Mme [U] [E] ne démontre l’existence d’aucune cause étrangère l’ayant empêchée d’exécuter ses obligations, ce faisant elle a provoqué la liquidation de l’astreinte dont le quantum représente la moitié du passif déclaré à la commission, et a ainsi aggravé volontairement son endettement.
Ces éléments traduisent l’intention dolosive de Mme [U] [E] de se soustraire sur le long terme à ses obligations, ce qui caractérise sa mauvaise foi.

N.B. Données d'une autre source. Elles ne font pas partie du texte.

/-!
# Arthur–Clozel strong lifting at the unramified places: the case `n = 1` (proved)

Topic `NumberTheory/Automorphic`; proof file (theorems only: no definition, no named fact, no
instance), companion of `BaseChangeStrongUnramified`, whose named fact
`ArthurClozel1989_strongLifting_unramified` (Arthur–Clozel, Ann. of Math. Stud. 120 (1989), Ch. 3,
Thm. 5.1 with the unramified local base change of Ch. 1 §6) is XL for `n ≥ 2` (the twisted trace
formula).  Here its **rank-one instance is proved outright**, in the tree's honest analytic model
(Borel–Jacquet data `CuspidalAutomorphicRepData 1 _ _`, weak lifting `IsWeakBaseChangeLiftAE`
through Satake parameters).

For `G = GL(1)` Shintani's character identity (Ch. 1, Def. 6.1: `trace (Π(g) I_σ) = trace π(𝒩 g)`)
reads `Π_w = π_v ∘ N_{E_w/F_v}`, and a weak lift `Π` of `π` has Hecke character
`χ_Π = χ_π ∘ N_{E/F}` (rigidity of Hecke characters; the tree's
`AutomorphicRepData.heckeCharacter_eq_baseChange_of_isWeakBaseChangeLiftAE_glOne`), whose local
components ARE the `χ_{π,v} ∘ N_{E_w/F_v}` — Thm. 5.1 for `n = 1`.  Read on unramified data at a
finite place `v` of `F` unramified in `E` and `w ∣ v`: (i) if `χ_{π,v}` is unramified then so is
`χ_{Π,w} = χ_{π,v} ∘ N`, with `χ_{Π,w}(ϖ_w) = χ_{π,v}(ϖ_v)^{f(w|v)}` — relation (1.1); (ii) if
`χ_{Π,w}` is unramified for the `w ∣ v` then `χ_{π,v}` is trivial on `N(∏_{w∣v} 𝒪_wˣ) = 𝒪_vˣ`
(the norm on local units above an UNRAMIFIED place is onto: Cassels–Fröhlich Ch. I §7, Childress
Lemma 5.3 (a); the tree's `SemiLocal.exists_unitGroup_norm_eq_algebraMap_of_isUnramifiedIn`), i.e.
unramified — the fibre of local base change for `GL(1)` is a torsor under the characters of
`F_vˣ / N E_wˣ`, unramified when `E_w/F_v` is (Ch. 1, Prop. 6.7).

## Contents (all proved)

* `exists_level_not_dvd` — splitting a level at a place: `𝔫₀ = 𝔭_w^k 𝔫` with `w ∤ 𝔫`, and every
  `g ∈ K(𝔫)` is `g₀ · ι_w(t)` with `g₀ ∈ K(𝔫₀)`, `t ∈ GL_n(𝒪_w)`.
* `AutomorphicRepData.hasSatakeParamAt_glOne_of_isUnramifiedAt` — **for a `GL₁` datum `P = W/W'`
  with Hecke character `χ` unramified at `w`, `{χ(ϖ_w)}` is a Satake parameter of `P` at `w`**
  (a `K(𝔫)`-fixed form in `W ∖ W'` with `w ∤ 𝔫` is obtained by averaging a `K(𝔫₀)`-fixed one
  over the finite quotient `K(𝔫) / K(𝔫₀)`, on which `χ ∘ det = 1`); with the tree's converse
  `AutomorphicRepData.isUnramifiedAt_heckeCharacter_glOne` this is "`P` unramified at `w` iff `χ_P`
  is".
* `IdeleHerbrand.ideleRelNorm_ofBlock_eq_localUnits`, `HeckeCharacter.apply_ofBlock_eq_one` —
  idelic bookkeeping: the norm of a block idele `ofBlock y` (`y ∈ ∏_{w∣v} 𝒪_wˣ` with semi-local
  norm `c ∈ 𝒪_vˣ` diagonally) is `⟨c⟩_v`, and a Hecke character unramified above `v` kills it.
* `HeckeCharacter.isUnramifiedAt_baseChange`, `HeckeCharacter.isUnramifiedAt_of_baseChange` —
  `χ ∘ N_{E/F}` is unramified above the unramified places of `χ`; conversely, at `v` unramified in
  `E`, `χ` is unramified at `v` as soon as `χ ∘ N_{E/F}` is unramified at every `w ∣ v`.
* `ArthurClozel1989_strongLifting_unramified.rank_one` — **the `n = 1` instance of the named
  fact**, both clauses, for every finite Galois `E/F` (prime degree not needed in rank one).

## References

* J. Arthur, L. Clozel, *Simple algebras, base change, and the advanced theory of the trace
  formula*, Ann. of Math. Stud. 120 (1989): Ch. 1 §6.1 Def. 6.1 (book p. 51), Prop. 6.7; Ch. 3 §1
  (1.1), Def. 1.1–1.2 (p. 199), Thm. 5.1 (pp. 212–214). [ArthurClozelAMS120]
* J. W. S. Cassels, A. Fröhlich (eds.), *Algebraic Number Theory* (1967), Ch. I §7 (norms of units
  in unramified extensions), Ch. VII §4 Prop. 4.1. [CasselsFrohlichANT1967]
* N. Childress, *Class Field Theory* (2009), Ch. 4 §5 Lemma 5.3 (a). [Childress2009]
* A. Borel, H. Jacquet, Corvallis (1979), Part 1, §4.6. [BorelJacquet1979]
-/

noncomputable section

open scoped MatrixGroups Matrix Classical NumberField
open NumberField IsDedekindDomain Filter
open _root_.Topology

namespace Literature.NumberTheory.Automorphic

open Literature.NumberTheory.GaloisRepresentations

/-! ### §1. Splitting a principal congruence level at one place -/

section Level

variable {K : Type} [Field K] [NumberField K]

Il ressort de ces circonstances que Mme [U] [E] ne relève donc pas de la situation de surendettement définie à l’article L 711-1 du code de la consommation.
PAR CES MOTIFS
Le juge des contentieux de la protection, statuant par jugement réputé contradictoire, en dernier ressort et susceptible de pourvoi,
DÉCLARE recevable le recours de Mme [H] [Y],
JUGE que Mme [U] [E] ne relève pas de la situation de surendettement définie à l’article L 711-1 du code de la consommation,
REJETTE les demandes sur le fondement de l’article 700 du code de procédure civile,
LAISSE les dépens à la charge du Trésor Public.